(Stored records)
/-
Copyright (c) 2026 the pub-hodgecm-mathlib formalisation cell (harness21).  Prover seat hodgecm-mathlib-LH4-p09 (g4): Track A «(D-RAM) FOUR-FRAME» squad of crux H413,
the (ρ2b′-X) census of `Cruxes/H413/Lines/F0_P3c_DyRamFourFrame_U2H_HSide.lean` :418 — payer LH4-p14 (g3) ORDER v1 organ O-Hside «LEAN LEG», brick 1: THE EVEN SELF-DUAL
LATTICES OF THE HYPERBOLIC PLANE ARE ONE `U(σ, J₂)`-ORBIT (2-free, datum-free); 2026-09-04.
-/
import Literature.NumberTheory.Automorphic.UnitaryLatticeTreeSelfDualTransitiveTwo   -- ★ p848050 (F0P3a-p05 (g17)): rank-2 `J₂` algebra `antidiagonal_two_over_apply`, `det_gram_two`, `det_antidiagonal_two`, `isSelfDualLattice_stdLattice_two_of_v`, `transpose_of_mulVec_single_two`; brings ★ htr₀-ram `exists_zpow_smul_single_mem_primitive`, ★ `isUnimodularLattice_of_isSelfDualLattice` + the `IsUnimodularLattice` API, ★ `B₀_mulVec_single_eq_gram`, ★ `latt_le_iff_forall_mulVec_single_mem`, ★ `mem_mapGL_iff`, ★ `pairing_antidiagonal`
import HarnessLib

/-!
# The lattice graph of a hermitian space — THE EVEN SELF-DUAL LATTICES OF THE HYPERBOLIC PLANE `(K², antidiag(1,1))` FORM ONE `U(σ, J₂)`-ORBIT, AT EVERY PLACE
# (Jacobowitz 1962 §4, §9 Prop. 9.1; O'Meara §82F, §93; Bruhat–Tits 1972 §10)

Topic `NumberTheory/Automorphic`; namespace `Literature.NumberTheory.Automorphic.UnitaryLatticeTree`.  THEOREMS ONLY (no definition, no instance, no notation, no named fact,
no `sorry`, default heartbeats); kernel lane `--supports stmt-HodgeConjecture-24833` (count-neutral).  Cell `pub/hodgecm-mathlib` (D-0151), crux H413 = `stmt-HodgeConjecture-24833`;
squad F0∕P3c∕LH4 «(D-RAM) FOUR-FRAME», unit U2H, the WILD type-(2) census (ρ2b′-X) `stub_U2H_fixedPointCensus_typeTwo_unit0` (:418): payer LH4-p14 (g3) ORDER v1
(`F0/P3c/LH4/LH4-p14/g3/RHO2BX-ORDER.v1.LH4p14g3.md`) organ **O-Hside**, the «LEAN LEG» (bus 2026-09-04T04:08:25Z (3)): the H-SIDE count `#Fix_{γ₂}(U₂(L⁺_v) ⧸ K₂)` of :418 is,
by ★ Kottwitz's dictionary `natCard_fixedBy_quotient_eq_ncard_orbit`, the number of `γ₂`-fixed lattices in the ORBIT `U(σ_w, J₂)(E_w)·𝒪_w²` — and THIS file identifies that orbit
intrinsically, WITHOUT `|2| = 1`: it is the set of EVEN self-dual lattices.

THE MATHEMATICS (`σ` an involution of `K` preserving `v`, `ϖ` a uniformiser, `J₂ = antidiag(1,1)`, `h(x,y) = (σx)ᵀ J₂ y = pairing σ J₂ x y = B₀ σ 2 x y`).  Call a lattice
`M ⊂ K²` EVEN when every `h(y,y)`, `y ∈ M`, is a TRACE `s + σs` of an INTEGER `s` (Jacobowitz's norm ideal condition `nM ⊆ nH(0)`; at a tame or inert place every `σ`-fixed integer
is such a trace and the condition is void, at a WILDLY ramified place `Tr 𝒪_E ⊊ 𝒪_F` and the unimodular plane `[[0,1],[1,a]]`, `a ∉ Tr 𝒪_E`, is self-dual but NOT in the orbit —
`U(σ, J₂)` is not transitive on all self-dual lattices there, cf. ★ `UnitaryLatticeTreeSelfDualTransitiveWild` (rank 3 is saved by the cross vector)).
(§1) `h(x,x) = s + σs` with `s = σ(x₁)x₀` for EVERY `x ∈ K²`; so `𝒪²` is even, and so is every `u·𝒪²`, `u ∈ U(σ, J₂)` (`h` is `u`-invariant).  (§2) **Conversely every even
self-dual `M` is `u·𝒪²`**: as in ★ `exists_unitary_mapGL_stdLattice_eq_of_isSelfDualLattice_two_of_trace` take a primitive isotropic `f₀ = ϖᵏe₀ ∈ M` and a partner `y ∈ M` with
`h(f₀,y) = 1` (★ O'Meara 82:17); evenness of `y` ALONE — `h(y,y) = s + σs`, `|s| ≤ 1` — replaces the global trace element: `f₂ := y − s·f₀ ∈ M` is isotropic with `h(f₀,f₂) = 1`,
so `u := (f₀ | f₂)` has Gram matrix EXACTLY `J₂`, `u·𝒪² ≤ M`, both unimodular ⇒ equal.  (§3) Hence **`{u·𝒪² : u ∈ U(σ,J₂)} = {M : M self-dual ∧ M even}`**, also `∧`-ed with
any further predicate (the shape consumed by `Set.ncard` counts of `γ₂`-fixed lattices).  No hypothesis on `σϖ`, on `|2|`, or on the residue field.

* §1 `B₀_two_self_eq_add_map`, `exists_B₀_two_self_eq_add_map_of_mem_stdLattice`, `exists_pairing_self_eq_add_map_of_mem_mapGL_stdLattice` (orbit ⇒ even).
* §2 **`exists_unitary_mapGL_stdLattice_eq_of_isSelfDualLattice_two_of_even`** (even self-dual ⇒ orbit).
* §3 **`exists_unitary_mapGL_stdLattice_eq_iff_isSelfDualLattice_and_even`**, **`setOf_orbit_stdLattice_two_eq_setOf_isSelfDualLattice_even`** (the orbit, as a set, with a spectator predicate).

HONEST LABEL: HC_CM is proved only modulo the 7 printed citations (2 remaining named inputs: hLiu418 = stmt-HodgeConjecture-24832, h413 = stmt-HodgeConjecture-24833) until rung 0
closes; elementary lattice algebra over a valuation ring with involution, count-neutral (the O-Hside organ's CM dress `Theorems/F0P3cDyRamHSideLatticeCount` consumes §3).

## References
* [Jacobowitz1962] R. Jacobowitz, *Hermitian forms over local fields*, Amer. J. Math. 84 (1962), §4 (unimodular lattices, partners, Gram matrices), §9 Prop. 9.1 (the plane
  `[[0,πⁱ],[π̄ⁱ,a]]` is `≅ H(i)` exactly when `a ∈ nH(i)` — at `i = 0`: a unimodular plane is hyperbolic iff its norm ideal lies in `nH(0) = Tr 𝒪_E`).
* [Omeara1963] O. T. O'Meara, *Introduction to Quadratic Forms* (1963), §82F (82:17) (primitive vectors of unimodular lattices have partners), §93 (even unimodular lattices
  and hyperbolic planes at dyadic places — the quadratic-form twin).
* [BruhatTits1972] F. Bruhat, J. Tits, *Groupes réductifs sur un corps local I*, Publ. Math. IHÉS 41 (1972), §10 (vertices of the rank-one building as lattice orbits).
-/

set_option autoImplicit false

noncomputable section

open scoped Valued WithZero Matrix MatrixGroups

namespace Literature.NumberTheory.Automorphic.UnitaryLatticeTree

open Literature.NumberTheory.Automorphic Literature.NumberTheory.Automorphic.HermitianLattice
open Literature.NumberTheory.Automorphic.CartanUnique

variable {K : Type*} [Field K] [Valued K ℤᵐ⁰] {σ : K →+* K} {ϖ : K}

/-! ## §1 Evenness: `h(x,x)` is a trace for every `x ∈ 𝒪²`, and `U(σ, J₂)` preserves it -/

omit [Valued K ℤᵐ⁰] in
/-- `h(x,x) = s + σs` with `s = σ(x₁)·x₀`, for EVERY `x ∈ K²` and any involution `σ` (`J₂ = antidiag(1,1)` has zero diagonal). [cite: Jacobowitz1962, §4] -/
theorem B₀_two_self_eq_add_map (hσ : ∀ a, σ (σ a) = a) (x : Fin 2 → K) :
    B₀ σ 2 x x = σ (x 1) * x 0 + σ (σ (x 1) * x 0) := by
  have h0 : Fin.rev (0 : Fin 2) = 1 := rfl
  have h1 : Fin.rev (1 : Fin 2) = 0 := rfl
  rw [B₀_apply, Fin.sum_univ_two, h0, h1, map_mul, hσ]
  ring

/-- Every `x ∈ 𝒪²` is EVEN: `h(x,x) = s + σs` with `|s| ≤ 1` (`σ` preserving `v`). [cite: Jacobowitz1962, §4] -/
theorem exists_B₀_two_self_eq_add_map_of_mem_stdLattice (hσ : ∀ a, σ (σ a) = a) (hvσ : ∀ a, Valued.v (σ a) = Valued.v a)
    {x : Fin 2 → K} (hx : x ∈ stdLattice K 2) : ∃ s : K, Valued.v s ≤ 1 ∧ B₀ σ 2 x x = s + σ s := by
  refine ⟨σ (x 1) * x 0, ?_, B₀_two_self_eq_add_map hσ x⟩
  rw [map_mul, hvσ]
  exact mul_le_one' (mem_stdLattice.1 hx 1) (mem_stdLattice.1 hx 0)

/-- **THE ORBIT IS EVEN**: for `u ∈ U(σ, J₂)` every `y ∈ u·𝒪²` has `h(y,y) = s + σs` with `|s| ≤ 1` (`h` is `u`-invariant and `𝒪²` is even).  Stated for the tree's pairing token
`pairing σ J₂`. [cite: Jacobowitz1962, §4] [cite: BruhatTits1972, §10] -/
theorem exists_pairing_self_eq_add_map_of_mem_mapGL_stdLattice (hσ : ∀ a, σ (σ a) = a) (hvσ : ∀ a, Valued.v (σ a) = Valued.v a)
    (u : unitaryGroupOfForm σ ((StdForm.antidiagonal 2).over K)) {y : Fin 2 → K} (hy : y ∈ mapGL (u : GL (Fin 2) K) (stdLattice K 2)) :
    ∃ s : K, Valued.v s ≤ 1 ∧ pairing σ ((StdForm.antidiagonal 2).over K) y y = s + σ s := by
  rw [mem_mapGL_iff] at hy
  obtain ⟨s, hs, hss⟩ := exists_B₀_two_self_eq_add_map_of_mem_stdLattice hσ hvσ hy
  refine ⟨s, hs, ?_⟩
  have hu := (mem_unitaryGroupOfForm_antidiagonal_iff (σ := σ) (u : GL (Fin 2) K)).1 u.2
    ((((u : GL (Fin 2) K)⁻¹ : GL (Fin 2) K) : Matrix (Fin 2) (Fin 2) K).mulVec y) ((((u : GL (Fin 2) K)⁻¹ : GL (Fin 2) K) : Matrix (Fin 2) (Fin 2) K).mulVec y)
  rw [Matrix.mulVec_mulVec, ← Units.val_mul, mul_inv_cancel, Units.val_one, Matrix.one_mulVec] at hu
  rw [pairing_antidiagonal, hu, hss]

/-! ## §2 Every EVEN self-dual lattice of `(K², J₂)` is `u·𝒪²`, `u ∈ U(σ, J₂)` — no trace element, no `|2| = 1` -/

/-- **`U(σ, J₂)` IS TRANSITIVE ON THE EVEN SELF-DUAL LATTICES OF THE HYPERBOLIC PLANE — AT EVERY PLACE.**  `σ` an involution preserving `v`, `ϖ` a uniformiser; `M` self-dual
(for `J₂`, any scaling parameter `ϖ′`) and EVEN (`h(y,y) = s_y + σs_y`, `|s_y| ≤ 1`, for every `y ∈ M`).  Then `M = u·𝒪²` with `u ∈ U(σ, J₂)`: primitive isotropic `f₀ = ϖᵏe₀ ∈ M`,
partner `y` (`h(f₀,y) = 1`), isotropic `f₂ = y − s_y·f₀` with `h(f₀,f₂) = 1`; `u = (f₀ | f₂)` has Gram `J₂` and `u·𝒪² ≤ M`, both unimodular ⇒ equal.  (At a wildly ramified place
evenness is NECESSARY: `[[0,1],[1,a]]` with `a ∉ Tr 𝒪` is self-dual and not in the orbit.) [cite: Jacobowitz1962, §9 Prop. 9.1] [cite: Omeara1963, §82F (82:17)] [cite: BruhatTits1972, §10] -/
theorem exists_unitary_mapGL_stdLattice_eq_of_isSelfDualLattice_two_of_even (hσ : ∀ x, σ (σ x) = x) (hvσ : ∀ a, Valued.v (σ a) = Valued.v a)
    (hϖ : Valued.v ϖ = WithZero.exp (-1 : ℤ))
    {ϖ' : K} {M : Submodule 𝒪[K] (Fin 2 → K)} (hM : IsSelfDualLattice σ ϖ' ((StdForm.antidiagonal 2).over K) M)
    (heven : ∀ y ∈ M, ∃ s : K, Valued.v s ≤ 1 ∧ pairing σ ((StdForm.antidiagonal 2).over K) y y = s + σ s) :
    ∃ u : unitaryGroupOfForm σ ((StdForm.antidiagonal 2).over K), mapGL (u : GL (Fin 2) K) (stdLattice K 2) = M := by
  have herm : ∀ y z : Fin 2 → K, B₀ σ 2 z y = σ (B₀ σ 2 y z) := fun y z => (isHermitianForm_B₀ hσ y z).symm
  have hL : IsUnimodularLattice (B₀ σ 2) (frame K 2 Finset.univ) M := isUnimodularLattice_of_isSelfDualLattice hvσ hM
  obtain ⟨g, hMg, -, -, -⟩ := id hM
  -- the primitive isotropic `f₀ = ϖᵏ e₀ ∈ M` and its partner `y`
  obtain ⟨k, hf₀M, hprim⟩ := exists_zpow_smul_single_mem_primitive hϖ g 0
  rw [← hMg] at hf₀M hprim
  set f₀ : Fin 2 → K := (ϖ ^ k) • (Pi.single 0 1 : Fin 2 → K) with hf₀
  have hf₀f₀ : B₀ σ 2 f₀ f₀ = 0 := by
    rw [hf₀, form_smul_left, form_smul_right, B₀_single_single, if_neg (by decide), mul_zero, mul_zero]
  obtain ⟨y, hyM, hf₀y⟩ := hL.exists_apply_eq_one_of_not_mem' hϖ hvσ (isHermitianForm_B₀ hσ) hf₀M hprim
  have hyf₀ : B₀ σ 2 y f₀ = 1 := by rw [herm, hf₀y, map_one]
  -- evenness of the partner: `h(y,y) = s + σ s`, `|s| ≤ 1`
  obtain ⟨s, hs1, hss⟩ := heven y hyM
  rw [pairing_antidiagonal] at hss
  -- the isotropic partner `f₂ = y + ν f₀`, `ν = −s`
  set ν : K := -s with hν
  have hvν : Valued.v ν ≤ 1 := by rw [hν, Valuation.map_neg]; exact hs1
  set f₂ : Fin 2 → K := y + ν • f₀ with hf₂
  have hf₂M : f₂ ∈ M := M.add_mem hyM (smul_mem_of_v_le _ hvν hf₀M)
  have hf₀f₂ : B₀ σ 2 f₀ f₂ = 1 := by rw [hf₂, map_add, form_smul_right, hf₀y, hf₀f₀, mul_zero, add_zero]
  have hf₂f₀ : B₀ σ 2 f₂ f₀ = 1 := by rw [herm, hf₀f₂, map_one]
  have hf₂f₂ : B₀ σ 2 f₂ f₂ = 0 := by
    have h : B₀ σ 2 f₂ f₂ = B₀ σ 2 y y + ν + σ ν := by
      simp only [hf₂, map_add, LinearMap.add_apply, form_smul_left, form_smul_right, hyf₀, hf₀y, hf₀f₀]; ring
    rw [h, hss, hν, map_neg]; ring
  -- the unitary matrix `u = (f₀ | f₂)`
  set U : Matrix (Fin 2) (Fin 2) K := (Matrix.of ![f₀, f₂])ᵀ with hU
  have hU0 : U.mulVec (Pi.single 0 1) = f₀ := transpose_of_mulVec_single_two _ 0
  have hU1 : U.mulVec (Pi.single 1 1) = f₂ := transpose_of_mulVec_single_two _ 1
  have hUJ : (U.map σ)ᵀ * (StdForm.antidiagonal 2).over K * U = (StdForm.antidiagonal 2).over K := by
    ext i j
    rw [← B₀_mulVec_single_eq_gram, antidiagonal_two_over_apply]
    fin_cases i <;> fin_cases j <;>
      simp only [Fin.zero_eta, Fin.mk_one, hU0, hU1, hf₀f₀, hf₀f₂, hf₂f₀, hf₂f₂] <;> rfl
  have hdetU : U.det ≠ 0 := by
    intro h
    have h2 := congrArg Matrix.det hUJ
    rw [det_gram_two, h, mul_zero, neg_zero, det_antidiagonal_two] at h2
    norm_num at h2
  set u : GL (Fin 2) K := Matrix.GeneralLinearGroup.mkOfDetNeZero U hdetU with hu
  have huval : (u : Matrix (Fin 2) (Fin 2) K) = U := rfl
  have huU : u ∈ unitaryGroupOfForm σ ((StdForm.antidiagonal 2).over K) := by rw [mem_unitaryGroupOfForm_iff, huval]; exact hUJ
  refine ⟨⟨u, huU⟩, ?_⟩
  change mapGL u (stdLattice K 2) = M
  have hlatt : mapGL u (stdLattice K 2) = latt U := by rw [← latt_one, mapGL_latt_eq, huval, Matrix.mul_one]
  -- `u·𝒪² ≤ M`
  have hle : mapGL u (stdLattice K 2) ≤ M := by
    rw [hlatt, latt_le_iff_forall_mulVec_single_mem]
    intro j
    fin_cases j
    · simp only [Fin.zero_eta]; rw [hU0]; exact hf₀M
    · simp only [Fin.mk_one]; rw [hU1]; exact hf₂M
  -- both unimodular ⇒ equal
  have h0 : IsSelfDualLattice σ ϖ ((StdForm.antidiagonal 2).over K) (mapGL u (stdLattice K 2)) :=
    isVertexLattice_mapGL σ ϖ _ u huU (isSelfDualLattice_stdLattice_two_of_v hϖ)
  exact IsUnimodularLattice.eq_of_le hL (isUnimodularLattice_of_isSelfDualLattice hvσ h0) hle

/-! ## §3 The orbit `U(σ, J₂)·𝒪²` = the even self-dual lattices -/

/-- **THE ORBIT OF THE ROOT `𝒪²` UNDER `U(σ, J₂)` IS EXACTLY THE SET OF EVEN SELF-DUAL LATTICES** of the hyperbolic plane (for the tree parameters `(σ, ϖ, J₂)`, `ϖ` a uniformiser,
`σ` an involution preserving `v`): `(∃ u ∈ U(σ,J₂), u·𝒪² = M) ⟺ M self-dual ∧ ∀ y ∈ M, h(y,y) ∈ {s + σs : |s| ≤ 1}`.  (⇒) ★ `isVertexLattice_mapGL` + ★ `isSelfDualLattice_stdLattice_two_of_v`
+ §1; (⇐) §2. [cite: Jacobowitz1962, §9 Prop. 9.1] [cite: BruhatTits1972, §10] -/
theorem exists_unitary_mapGL_stdLattice_eq_iff_isSelfDualLattice_and_even (hσ : ∀ x, σ (σ x) = x) (hvσ : ∀ a, Valued.v (σ a) = Valued.v a)
    (hϖ : Valued.v ϖ = WithZero.exp (-1 : ℤ)) (M : Submodule 𝒪[K] (Fin 2 → K)) :
    (∃ u : unitaryGroupOfForm σ ((StdForm.antidiagonal 2).over K), mapGL (u : GL (Fin 2) K) (stdLattice K 2) = M) ↔
      IsSelfDualLattice σ ϖ ((StdForm.antidiagonal 2).over K) M ∧
        ∀ y ∈ M, ∃ s : K, Valued.v s ≤ 1 ∧ pairing σ ((StdForm.antidiagonal 2).over K) y y = s + σ s := by
  constructor
  · rintro ⟨u, rfl⟩
    exact ⟨isVertexLattice_mapGL σ ϖ _ (u : GL (Fin 2) K) u.2 (isSelfDualLattice_stdLattice_two_of_v hϖ),
      fun y hy => exists_pairing_self_eq_add_map_of_mem_mapGL_stdLattice hσ hvσ u hy⟩
  · rintro ⟨hM, heven⟩
    exact exists_unitary_mapGL_stdLattice_eq_of_isSelfDualLattice_two_of_even hσ hvσ hϖ hM heven

/-- **THE ORBIT AS A SET, WITH A SPECTATOR PREDICATE** (the shape of ★ Kottwitz's dictionary `natCard_fixedBy_quotient_eq_ncard_orbit`, `P M := (γ·M = M)`): for any monoid map
`ι : G →* GL₂(K)` ONTO `U(σ, J₂)` (`∀ g, ι g ∈ U(σ,J₂)` and `∀ u ∈ U(σ,J₂), ∃ g, ι g = u` — e.g. the one-place model `localNonsplitEquiv` of a CM unitary group),
`{M | (∃ g, ι(g)·𝒪² = M) ∧ P M} = {M | M self-dual ∧ M even ∧ P M}`. [cite: Jacobowitz1962, §9 Prop. 9.1] [cite: BruhatTits1972, §10] -/
theorem setOf_orbit_stdLattice_two_eq_setOf_isSelfDualLattice_even (hσ : ∀ x, σ (σ x) = x) (hvσ : ∀ a, Valued.v (σ a) = Valued.v a)
    (hϖ : Valued.v ϖ = WithZero.exp (-1 : ℤ)) {G : Type*} [Group G] (ι : G →* GL (Fin 2) K)
    (hι : ∀ g : G, ι g ∈ unitaryGroupOfForm σ ((StdForm.antidiagonal 2).over K))
    (hιonto : ∀ u : GL (Fin 2) K, u ∈ unitaryGroupOfForm σ ((StdForm.antidiagonal 2).over K) → ∃ g : G, ι g = u)
    (P : Submodule 𝒪[K] (Fin 2 → K) → Prop) :
    {M : Submodule 𝒪[K] (Fin 2 → K) | (∃ g : G, mapGL (ι g) (stdLattice K 2) = M) ∧ P M} =
      {M : Submodule 𝒪[K] (Fin 2 → K) | IsSelfDualLattice σ ϖ ((StdForm.antidiagonal 2).over K) M ∧
        (∀ y ∈ M, ∃ s : K, Valued.v s ≤ 1 ∧ pairing σ ((StdForm.antidiagonal 2).over K) y y = s + σ s) ∧ P M} := by
  ext M
  simp only [Set.mem_setOf_eq]
  have horb : (∃ g : G, mapGL (ι g) (stdLattice K 2) = M) ↔
      ∃ u : unitaryGroupOfForm σ ((StdForm.antidiagonal 2).over K), mapGL (u : GL (Fin 2) K) (stdLattice K 2) = M := by
    constructor
    · rintro ⟨g, hg⟩; exact ⟨⟨ι g, hι g⟩, hg⟩
    · rintro ⟨u, hu⟩
      obtain ⟨g, hg⟩ := hιonto (u : GL (Fin 2) K) u.2
      exact ⟨g, by rw [hg]; exact hu⟩
  rw [horb, exists_unitary_mapGL_stdLattice_eq_iff_isSelfDualLattice_and_even hσ hvσ hϖ M, and_assoc]

end Literature.NumberTheory.Automorphic.UnitaryLatticeTree

end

- _The problem_: From the records above, pull every line that has the string "ramified" and copy it.

- _Output of the task_:
is such a trace and the condition is void, at a WILDLY ramified place `Tr 𝒪_E ⊊ 𝒪_F` and the unimodular plane `[[0,1],[1,a]]`, `a ∉ Tr 𝒪_E`, is self-dual but NOT in the orbit —
partner `y` (`h(f₀,y) = 1`), isotropic `f₂ = y − s_y·f₀` with `h(f₀,f₂) = 1`; `u = (f₀ | f₂)` has Gram `J₂` and `u·𝒪² ≤ M`, both unimodular ⇒ equal.  (At a wildly ramified place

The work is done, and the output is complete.